Astoundingly, she did not accept that this was an error, arguing that during acid-based homeostasis it is a main source of bicarbonate, which is a base. She somehow forgot that at the same time, it’s also a source of hydrogen ions. (For the non chemists among you, acidity is a measure of the activity of hydrogen ions.) Either she has no idea what she’s talking about or she’s using linguistic pedantry to argue black is white.

Carbon dioxide is a source of alkaline material in the same way that Bill Clinton did not have sexual relations with that woman, Miss Lewinsky.

During that exchange, I also voiced my concerns about Robert O Young. The Daily Mail don’t seem to have taken any notice but Young certainly did  (see this post on his blog, published last Saturday). He quoted me:

I…was shocked to discover a number of UK companies promoting practices and diets based on his theories.

If you aren’t familiar with Young, his blog is well worth a read. Reading it is like stepping into another world. For example, he doesn’t believe HIV causes AIDS or that bacteria or viruses can reproduce in a healthy body. In fact, he doesn’t really believe in microbes at all. He thinks they are a result of our own cells transforming as a result of an acidic lifestyle.

As Vicki Edgson told the Mail on Sunday,

‘Our long-hours culture is causing many of us to become acidic. Tiredness and stress are very acid-forming. However, what is even more so is anger and bitterness.

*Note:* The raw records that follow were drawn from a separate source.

import Mathlib
import Literature.MathematicalPhysics.MHD.SolovevSolutions
import Literature.MathematicalPhysics.MHD.FluxSurfaceGeometry
import HarnessLib

/-!
# Near-axis (third-order) jets of the Pataki–Cerfon–Freidberg Solov'ev solution (proved)

For the PCF benchmark solution `Ψ = R⁴/8 + d₁ + d₂R² + d₃(R⁴ − 4R²Z²)` of `Δ*Ψ = R²`
(Pataki–Cerfon–Freidberg 2013 §6.1 — bib `PatakiCerfonFreidberg2013`; typed as `Solovev.psiPCF` with its
second-order axis data in `SolovevSolutions.lean`) this file PROVES the third-order jets
`Ψ_RRR = (3 + 24d₃)R`, `Ψ_RZZ = −16d₃R`, `Ψ_ZRR = −16d₃Z`, `Ψ_ZZZ = 0` (vocabulary of
`FluxSurfaceGeometry.lean`: `dRRR`, `dRZZ`, `dZRR`, `dZZZ`), and, for a SHAPE-FITTED instance (midplane
constraints `Ψ(1±ε,0) = 0`, axis `R_a² = 1 + ε²`), the exact on-axis values
`Ψ_RR(R_a,0) = (1 + 8d₃)R_a²`, `Ψ_ZZ(R_a,0) = −8d₃R_a²` and the two DIMENSIONLESS near-axis shape ratios
`R_a Ψ_RRR/(6 Ψ_RR) = 1/2` and `R_a Ψ_RZZ/(2 Ψ_ZZ) = 1` — the inputs of any near-axis stability criterion
(flux-surface expansion to third order, e.g. Bateman, *MHD Instabilities* (1978) §7.3 eq. (7.3.3) — bib
`Bateman1978`; the LADDER-GRIDFUSION cell reads these two ratios as Bateman's shift `S = −1/2` (hence
`d = 0`) and `eΔ = 1 + S` — that READING is the cell's derivation (pub/gridfusion/models/MODEL-5-NOTES.md
§6), recorded here only in this docstring; the theorems below are pure identities about `psiPCF`).
HONEST FRAMING: exact algebra about a MODEL equilibrium; no stability statement. Typer: gridfusion-model-5.
-/

noncomputable section

namespace Literature.MathematicalPhysics.MHD.Solovev

open GradShafranov FluxGeometry _root_.Real

/-- Derivative of the quadratic `a + b r²`. [folklore] -/
private theorem na_hasDerivAt_quad (a b r : ℝ) :
    HasDerivAt (fun r => a + b * r ^ 2) (2 * b * r) r := by
  have h := (hasDerivAt_const r a).fun_add ((hasDerivAt_pow 2 r).const_mul b)
  exact h.congr_deriv (by norm_num; ring)

/-- `Ψ_RRR = (3 + 24d₃)R` for the PCF solution (any `Z`). [cite: PatakiCerfonFreidberg2013, §6.1] -/
theorem dRRR_psiPCF (d₁ d₂ d₃ R Z : ℝ) : dRRR (psiPCF d₁ d₂ d₃) R Z = (3 + 24 * d₃) * R := by
  unfold dRRR
  rw [show (3 : ℕ) = 2 + 1 from rfl, iteratedDeriv_succ]
  have h2 : iteratedDeriv 2 (fun r => psiPCF d₁ d₂ d₃ r Z)
      = fun r => (2 * d₂ - 8 * d₃ * Z ^ 2) + (3 / 2 + 12 * d₃) * r ^ 2 := by
    funext r
    have := dRR_psiPCF d₁ d₂ d₃ r Z
    unfold dRR at this
    rw [this]; ring
  rw [h2, (na_hasDerivAt_quad _ _ R).deriv]
  ring

/-- `Ψ_RZZ = −16d₃R` for the PCF solution. [cite: PatakiCerfonFreidberg2013, §6.1] -/
theorem dRZZ_psiPCF (d₁ d₂ d₃ R Z : ℝ) : dRZZ (psiPCF d₁ d₂ d₃) R Z = -(16 * d₃ * R) := by
  unfold dRZZ
  rw [show (fun r => dZZ (psiPCF d₁ d₂ d₃) r Z) = fun r => 0 + -(8 * d₃) * r ^ 2 from
    funext fun r => by rw [dZZ_psiPCF]; ring]
  rw [(na_hasDerivAt_quad _ _ R).deriv]
  ring

/-- `Ψ_ZRR = −16d₃Z` for the PCF solution. [cite: PatakiCerfonFreidberg2013, §6.1] -/
theorem dZRR_psiPCF (d₁ d₂ d₃ R Z : ℝ) : dZRR (psiPCF d₁ d₂ d₃) R Z = -(16 * d₃ * Z) := by
  unfold dZRR
  rw [show (fun z => dRR (psiPCF d₁ d₂ d₃) R z)
      = fun z => (3 * R ^ 2 / 2 + 2 * d₂ + 12 * d₃ * R ^ 2) + -(8 * d₃) * z ^ 2 from
    funext fun z => by rw [dRR_psiPCF]; ring]
  rw [(na_hasDerivAt_quad _ _ Z).deriv]
  ring

/-- `Ψ_ZZZ = 0` for the PCF solution (`Ψ` is quadratic in `Z`). [cite: PatakiCerfonFreidberg2013, §6.1] -/
theorem dZZZ_psiPCF (d₁ d₂ d₃ R Z : ℝ) : dZZZ (psiPCF d₁ d₂ d₃) R Z = 0 := by
  unfold dZZZ
  rw [show (3 : ℕ) = 2 + 1 from rfl, iteratedDeriv_succ]
  have h2 : iteratedDeriv 2 (psiPCF d₁ d₂ d₃ R) = fun _ => -(8 * d₃ * R ^ 2) := by
    funext z
    have := dZZ_psiPCF d₁ d₂ d₃ R z
    unfold dZZ at this
    exact this
  rw [h2, deriv_const]

/-- On-axis second derivatives of a SHAPE-FITTED PCF instance (`ε ≠ 0`, midplane constraints, axis
`R_a² = 1 + ε²`): `Ψ_RR(R_a,0) = (1 + 8d₃)R_a²` and `Ψ_ZZ(R_a,0) = −8d₃R_a²` — so the on-axis
elongation² `Ψ_RR/Ψ_ZZ = −(1+8d₃)/(8d₃)` depends on `d₃` alone. [cite: PatakiCerfonFreidberg2013, §6.1] -/
theorem psiPCF_axisHessian_fit {ε d₁ d₂ d₃ : ℝ} (hε : ε ≠ 0) (h₁ : psiPCF d₁ d₂ d₃ (1 + ε) 0 = 0)
    (h₂ : psiPCF d₁ d₂ d₃ (1 - ε) 0 = 0) {Ra : ℝ} (hRa : Ra ^ 2 = 1 + ε ^ 2) :
    dRR (psiPCF d₁ d₂ d₃) Ra 0 = (1 + 8 * d₃) * Ra ^ 2 ∧ dZZ (psiPCF d₁ d₂ d₃) Ra 0 = -(8 * d₃ * Ra ^ 2) := by
  have hd₂ : d₂ = -(1 / 8 + d₃) * ((1 + ε) ^ 2 + (1 - ε) ^ 2) := by
    unfold psiPCF at h₁ h₂
    have h := sub_eq_zero.mpr (h₁.trans h₂.symm)
    have h' : 8 * ε * (d₂ + (1 / 8 + d₃) * ((1 + ε) ^ 2 + (1 - ε) ^ 2)) = 0 := by
      linear_combination 2 * h
    have h8 : (8 : ℝ) * ε ≠ 0 := mul_ne_zero (by norm_num) hε
    linear_combination (mul_eq_zero.mp h').resolve_left h8
  obtain ⟨hRR, hZZ⟩ := psiPCF_axisHessian d₁ d₂ d₃ Ra
  refine ⟨?_, hZZ⟩
  rw [hRR, hd₂]
  have : (1 + ε) ^ 2 + (1 - ε) ^ 2 = 2 * Ra ^ 2 := by rw [hRa]; ring
  rw [this]; ring

/-- **Near-axis shape ratios of the shape-fitted PCF family (exact, shape-independent):**
`R_a·Ψ_RRR(R_a,0) = (6·(1/2))·Ψ_RR(R_a,0)` and `R_a·Ψ_RZZ(R_a,0) = 2·Ψ_ZZ(R_a,0)`, i.e. the
dimensionless ratios `R_aΨ_RRR/(6Ψ_RR) = 1/2` and `R_aΨ_RZZ/(2Ψ_ZZ) = 1` whenever the denominators are
non-zero (the LADDER-GRIDFUSION reading: Bateman (7.3.3) shift `S = −1/2`, `d = 0`, `eΔ = 1/2`).
[cite: PatakiCerfonFreidberg2013, §6.1] -/
theorem psiPCF_nearAxisRatios {ε d₁ d₂ d₃ : ℝ} (hε : ε ≠ 0) (h₁ : psiPCF d₁ d₂ d₃ (1 + ε) 0 = 0)
    (h₂ : psiPCF d₁ d₂ d₃ (1 - ε) 0 = 0) {Ra : ℝ} (hRa : Ra ^ 2 = 1 + ε ^ 2) :
    Ra * dRRR (psiPCF d₁ d₂ d₃) Ra 0 = 3 * dRR (psiPCF d₁ d₂ d₃) Ra 0 ∧
      Ra * dRZZ (psiPCF d₁ d₂ d₃) Ra 0 = 2 * dZZ (psiPCF d₁ d₂ d₃) Ra 0 := by
  obtain ⟨hRR, hZZ⟩ := psiPCF_axisHessian_fit hε h₁ h₂ hRa
  rw [hRR, hZZ, dRRR_psiPCF, dRZZ_psiPCF]
  constructor <;> ring

end Literature.MathematicalPhysics.MHD.Solovev
/-- **The restriction of a homogeneous polynomial of degree `d` to a line has degree `≤ d`.**
[cite: Dimca1992, Ch. 4 §1 (1.13)] -/
theorem natDegree_linePoly_le_of_isHomogeneous {F : MvPolynomial ι ℂ} {d : ℕ} (hF : F.IsHomogeneous d)
    (b v : ι → ℂ) : (linePoly F b v).natDegree ≤ d := by
  classical
  conv_lhs => rw [F.as_sum]
  rw [linePoly, map_sum, Polynomial.map_sum]
  refine Polynomial.natDegree_sum_le_of_forall_le _ _ fun m hm => ?_
  change (linePoly (monomial m (coeff m F)) b v).natDegree ≤ d
  rw [linePoly_monomial, Finsupp.prod]
  have hdeg : ∑ i ∈ m.support, m i = d := by
    have h := hF (mem_support_iff.1 hm)
    rw [Finsupp.weight_apply] at h
    simpa [Finsupp.sum] using h
  refine (Polynomial.natDegree_C_mul_le _ _).trans ?_
  rw [← hdeg]
  exact (natDegree_prod_linear_pow_le_and_coeff m.support m b v).1
import Mathlib
import Literature.Geometry.DiscreteGeometry.DelaunaySubdivision
import HarnessLib

/-!
# SquareWellLayerCake · `AveragedTwelve` — every interior triangle is shared by exactly two cells
(stub `stub_twoCellsPerFace`)

Stub `stub_twoCellsPerFace` of line `Sketch` (idea `par-five-delaunay-recount`) of crux
`SquareWellLayerCake.AveragedTwelve` (item stmt-AtomisticToContinuum-15806), route
`AtomisticToContinuum/Crystallization/SquareWellLayerCake`.

TWO CELLS PER INTERIOR FACE: let `K` be a triangulation
(`Literature.Geometry.DiscreteGeometry.IsTriangulation`) of a finite set of sites `ω ⊂ ℝ³` and let
`σ` be a triangle of `K` (a simplex with `3` vertices) one of whose vertices is interior to
`conv ω`.  Then exactly two cells of `K` (simplices with `4` vertices) contain `σ`.

## Proof

Euclidean geometry and the simplicial-complex axioms only.

* A normal vector: `vectorSpan σ` has dimension `≤ 2 < 3`, so some `n ≠ 0` is orthogonal to it,
  i.e. the linear function `⟪n, ·⟫` takes a constant value `μ` on `σ` (hence on `conv σ`).  A cell
  `t ⊇ σ` affinely spans `ℝ³`, so some vertex of `t` has `⟪n, ·⟫ ≠ μ`: every cell through `σ` has
  a vertex strictly above or strictly below the plane of `σ`, and not both (it has only one vertex
  outside `σ`).
* The point `m := v/3 + (2/3)·(midpoint of the other two vertices)` lies in `conv σ`, in no proper
  face of `σ` (barycentric coordinates `1/3`, uniqueness of weights for the affinely independent
  `σ`), and in the interior of `conv ω` (`Convex.combo_interior_closure_mem_interior`).  By the
  tree lemma `IsTriangulation.biUnion_cells_mem_nhds` the closed cells through `σ` cover a ball
  `B(m, r)`.
* At least two cells: the points `m ± c • n` of the ball are covered by cells through `σ`; a cell
  covering `m + c • n` must have a vertex strictly above the plane, one covering `m - c • n` a
  vertex strictly below; these are two distinct cells.
* At most two cells: if two distinct cells `t ≠ t'` through `σ` both have a vertex strictly above
  the plane, pick points `x ∈ conv t`, `x' ∈ conv t'` strictly above the plane inside the ball.
  The open upper half-ball `O` is connected and covered by the closed set `conv t` together with
  the closed union of the other cells through `σ`; both meet `O` (at `x`, resp. `x'`), so they meet
  inside `O` at a point of `conv t ∩ conv s = conv (t ∩ s) = conv σ` (`s ≠ t` another cell through
  `σ`), which lies ON the plane — a contradiction.  Symmetrically below.  Hence the cells through
  `σ` are at most one above plus at most one below.
-/

noncomputable section

namespace Summit.AtomisticToContinuum.Crystallization.Theorems.ParFiveRecountTwoCells

open Metric Set
open scoped RealInnerProductSpace Topology
open Literature.Geometry.DiscreteGeometry

variable {V : Type*} [NormedAddCommGroup V] [InnerProductSpace ℝ V]

/-- `⟪n, ·⟫` is a linear map. [folklore] -/
theorem isLinearMap_inner (n : V) : IsLinearMap ℝ fun y : V => ⟪n, y⟫ :=
  ⟨fun x y => inner_add_right n x y, fun c x => real_inner_smul_right n x c⟩

/-- A linear function constant (`= μ`) on the vertices of `σ` is constant on `conv σ`.
[folklore] -/
theorem inner_eq_of_mem_convexHull {σ : Finset V} {n : V} {μ : ℝ} (hσμ : ∀ p ∈ σ, ⟪n, p⟫ = μ)
    {x : V} (hx : x ∈ convexHull ℝ (σ : Set V)) : ⟪n, x⟫ = μ :=
  convexHull_min (fun p hp => (hσμ p hp : p ∈ {w : V | ⟪n, w⟫ = μ}))
    (convex_hyperplane (isLinearMap_inner n) μ) hx

/-- **A normal vector to a triangle in `3`-space**: if `σ` has at most `3` points (`σ.card = 3`)
in a `3`-dimensional inner product space, some `n ≠ 0` has `⟪n, ·⟫` constant on `σ`. [folklore] -/
theorem exists_normal [FiniteDimensional ℝ V] (hV : Module.finrank ℝ V = 3) {σ : Finset V}
    (hσ3 : σ.card = 3) {v : V} (hv : v ∈ σ) :
    ∃ n : V, n ≠ 0 ∧ ∀ p ∈ σ, ⟪n, p⟫ = ⟪n, v⟫ := by
  classical
  set W : Submodule ℝ V := vectorSpan ℝ (σ : Set V) with hW
  have hW2 : Module.finrank ℝ W ≤ 2 := by
    have h := finrank_vectorSpan_image_finset_le ℝ (id : V → V) σ (n := 2) (by rw [hσ3])
    rwa [Finset.image_id] at h
  have hsum := Submodule.finrank_add_finrank_orthogonal W
  have hne : Wᗮ ≠ ⊥ := fun h0 => by
    rw [h0, finrank_bot, hV] at hsum
    omega
  obtain ⟨n, hnW, hn0⟩ := Submodule.exists_mem_ne_zero_of_ne_bot hne
  refine ⟨n, hn0, fun p hp => ?_⟩
  have h := Submodule.inner_left_of_mem_orthogonal
    (vsub_mem_vectorSpan ℝ (Finset.mem_coe.2 hp) (Finset.mem_coe.2 hv)) hnW
  rwa [vsub_eq_sub, inner_sub_right, sub_eq_zero] at h

/-- **Cells are not flat**: a simplex of a complex with `dim V + 1` vertices has, for every
nonzero `n` and every level `μ`, a vertex `q` with `⟪n, q⟫ ≠ μ`. [folklore] -/
theorem exists_inner_ne [FiniteDimensional ℝ V] (K : Geometry.SimplicialComplex ℝ V)
    {t : Finset V} (ht : t ∈ K.faces) (hcard : t.card = Module.finrank ℝ V + 1) {n : V}
    (hn : n ≠ 0) (μ : ℝ) : ∃ q ∈ t, ⟪n, q⟫ ≠ μ := by
  by_contra h
  push Not at h
  have htop : affineSpan ℝ (t : Set V) = ⊤ := (affineSpan_eq_top_iff_card K ht).2 hcard
  have hdir : vectorSpan ℝ (t : Set V) = ⊤ := by
    rw [← direction_affineSpan, htop, AffineSubspace.direction_top]
  have hle : vectorSpan ℝ (t : Set V) ≤ (ℝ ∙ n)ᗮ := by
    rw [vectorSpan_def]
    refine Submodule.span_le.2 ?_
    rintro _ ⟨p₁, hp₁, p₂, hp₂, rfl⟩
    rw [SetLike.mem_coe, Submodule.mem_orthogonal_singleton_iff_inner_right]
    show ⟪n, p₁ - p₂⟫ = 0
    rw [inner_sub_right, h p₁ hp₁, h p₂ hp₂, sub_self]
  rw [hdir, top_le_iff, Submodule.orthogonal_eq_top_iff, Submodule.span_singleton_eq_bot] at hle
  exact hn hle

/-- **A relative-interior point of a triangle at an interior vertex.** For a triangle `σ` of a
complex with a vertex `v` interior to a convex set `A ⊇ conv σ`, the point
`m = v/3 + (2/3)·(midpoint of the opposite edge)` lies in `conv σ`, in no proper face of `σ`, and
in the interior of `A`. [folklore] -/
theorem exists_relint (K : Geometry.SimplicialComplex ℝ V) {σ : Finset V} (hσ : σ ∈ K.faces)
    (hσ3 : σ.card = 3) {v : V} (hv : v ∈ σ) {A : Set V} (hA : Convex ℝ A)
    (hσA : convexHull ℝ (σ : Set V) ⊆ A) (hvint : v ∈ interior A) :
    ∃ m, m ∈ convexHull ℝ (σ : Set V) ∧ (∀ ρ, ρ ⊂ σ → m ∉ convexHull ℝ (ρ : Set V)) ∧
      m ∈ interior A := by
  classical
  set τ : Finset V := σ.erase v with hτ
  have hτ2 : τ.card = 2 := by rw [hτ, Finset.card_erase_of_mem hv, hσ3]
  set c : V := ∑ p ∈ τ, (2⁻¹ : ℝ) • p with hc
  have hcτ : c ∈ convexHull ℝ (τ : Set V) :=
    Finset.mem_convexHull'.2 ⟨fun _ => 2⁻¹, fun _ _ => by positivity,
      by rw [Finset.sum_const, hτ2]; norm_num, rfl⟩
  have hτσ : convexHull ℝ (τ : Set V) ⊆ convexHull ℝ (σ : Set V) :=
    convexHull_mono (Finset.coe_subset.2 (Finset.erase_subset v σ))
  refine ⟨(3⁻¹ : ℝ) • v + (2 / 3 : ℝ) • c, ?_, fun ρ hρ hmρ => ?_, ?_⟩
  · exact convex_convexHull ℝ _ (subset_convexHull ℝ _ (Finset.mem_coe.2 hv)) (hτσ hcτ)
      (by norm_num) (by norm_num) (by norm_num)
  · -- `m` is the uniform combination of the vertices of `σ`
    have hm : ∑ p ∈ σ, (3⁻¹ : ℝ) • p = (3⁻¹ : ℝ) • v + (2 / 3 : ℝ) • c := by
      rw [← Finset.add_sum_erase σ _ hv, hc, Finset.smul_sum]
      congr 1
      refine Finset.sum_congr rfl fun p _ => ?_
      rw [smul_smul]
      norm_num
    obtain ⟨w, -, hw1, hwm⟩ := Finset.mem_convexHull'.1 hmρ
    obtain ⟨p₀, hp₀σ, hp₀ρ⟩ := Finset.exists_of_ssubset hρ
    have hw'1 : ∑ p ∈ σ, (if p ∈ ρ then w p else 0) = 1 := by
      rw [Finset.sum_ite_mem, Finset.inter_eq_right.2 hρ.1, hw1]
    have hw'm : ∑ p ∈ σ, (if p ∈ ρ then w p else 0) • p = ∑ p ∈ σ, (3⁻¹ : ℝ) • p := by
      simp only [ite_smul, zero_smul]
      rw [Finset.sum_ite_mem, Finset.inter_eq_right.2 hρ.1, hwm, hm]
    have h3 : ∑ _p ∈ σ, (3⁻¹ : ℝ) = 1 := by rw [Finset.sum_const, hσ3]; norm_num
    have h := (K.indep hσ).eq_of_sum_eq_sum_subtype (w₁ := fun p => if p ∈ ρ then w p else 0)
      (w₂ := fun _ => (3⁻¹ : ℝ)) (by rw [hw'1, h3]) hw'm p₀ hp₀σ
    simp only [hp₀ρ, if_false] at h
    norm_num at h
  · exact hA.combo_interior_closure_mem_interior hvint (subset_closure (hσA (hτσ hcτ)))
      (by norm_num) (by norm_num) (by norm_num)

/-- **A cell above the plane.** If the closed simplices of a family `S` cover a ball about a point
`m` of the plane `⟪n, ·⟫ = μ` (`n ≠ 0`), some member of `S` has a vertex strictly above the plane.
[folklore] -/
theorem exists_vertex_gt {S : Set (Finset V)} {m n : V} {μ r : ℝ} (hn : n ≠ 0) (hm : ⟪n, m⟫ = μ)
    (hr : 0 < r) (hcov : ball m r ⊆ ⋃ s ∈ S, convexHull ℝ (s : Set V)) :
    ∃ s ∈ S, ∃ q ∈ s, μ < ⟪n, q⟫ := by
  have hn0 : 0 < ‖n‖ := norm_pos_iff.2 hn
  set c : ℝ := r / (2 * ‖n‖) with hc
  have hcpos : 0 < c := by positivity
  have hx : m + c • n ∈ ball m r := by
    rw [mem_ball, dist_eq_norm, add_sub_cancel_left, norm_smul, Real.norm_of_nonneg hcpos.le, hc,
      div_mul_eq_mul_div, div_lt_iff₀ (by positivity)]
    nlinarith
  obtain ⟨s, hs, hxs⟩ := Set.mem_iUnion₂.1 (hcov hx)
  refine ⟨s, hs, ?_⟩
  by_contra hle
  push Not at hle
  have h1 : ⟪n, m + c • n⟫ ≤ μ :=
    convexHull_min (fun q hq => (hle q hq : q ∈ {w : V | ⟪n, w⟫ ≤ μ}))
      (convex_halfSpace_le (isLinearMap_inner n) μ) hxs
  rw [inner_add_right, real_inner_smul_right, hm, real_inner_self_eq_norm_sq] at h1
  have h2 : 0 < c * ‖n‖ ^ 2 := by positivity
  linarith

‘It’s one thing to get a little stressed about daily chores, but if you hold on to feelings of anger and resentment for many months or years, you run the risk of becoming incredibly acidic, which can be detrimental to your health.’

Yes – even your thoughts can make you acidic.

It’s frightening stuff.

3 responses to “An appalling ‘alkaline’ diet plug in the Mail on Sunday

  1. veryslowwriter

    “weight gain, poor digestion, bloating, tiredness and skin problems (dryness or spots)”

    Gee, that sounds like me after I turned 60. Fortunately, being old doesn’t (necessarily) mean getting stupid. This “diet” is a load of…acidic bullsht.

  2. Who are you Josephine Jones? You haven’t made a thoughtful, considered or correct counter-argument yet. Can I ask what science background you have? It seems uneducated and rather extreme of you to effortlessly argue against everything alternative. And for the record, lemons do create an alkaline environment as ‘crazy’ as that sounds….about as crazy as much of the biochemistry we now know of once sounded I suppose.

  3. @Micro – don’t like the message, so you attack the messenger?

    Oh, and please explain how biologically you are able to alter a body’s Ph, given that our internal Ph is regulated at a cellular level in a very defined range (and outside of that range, we die)?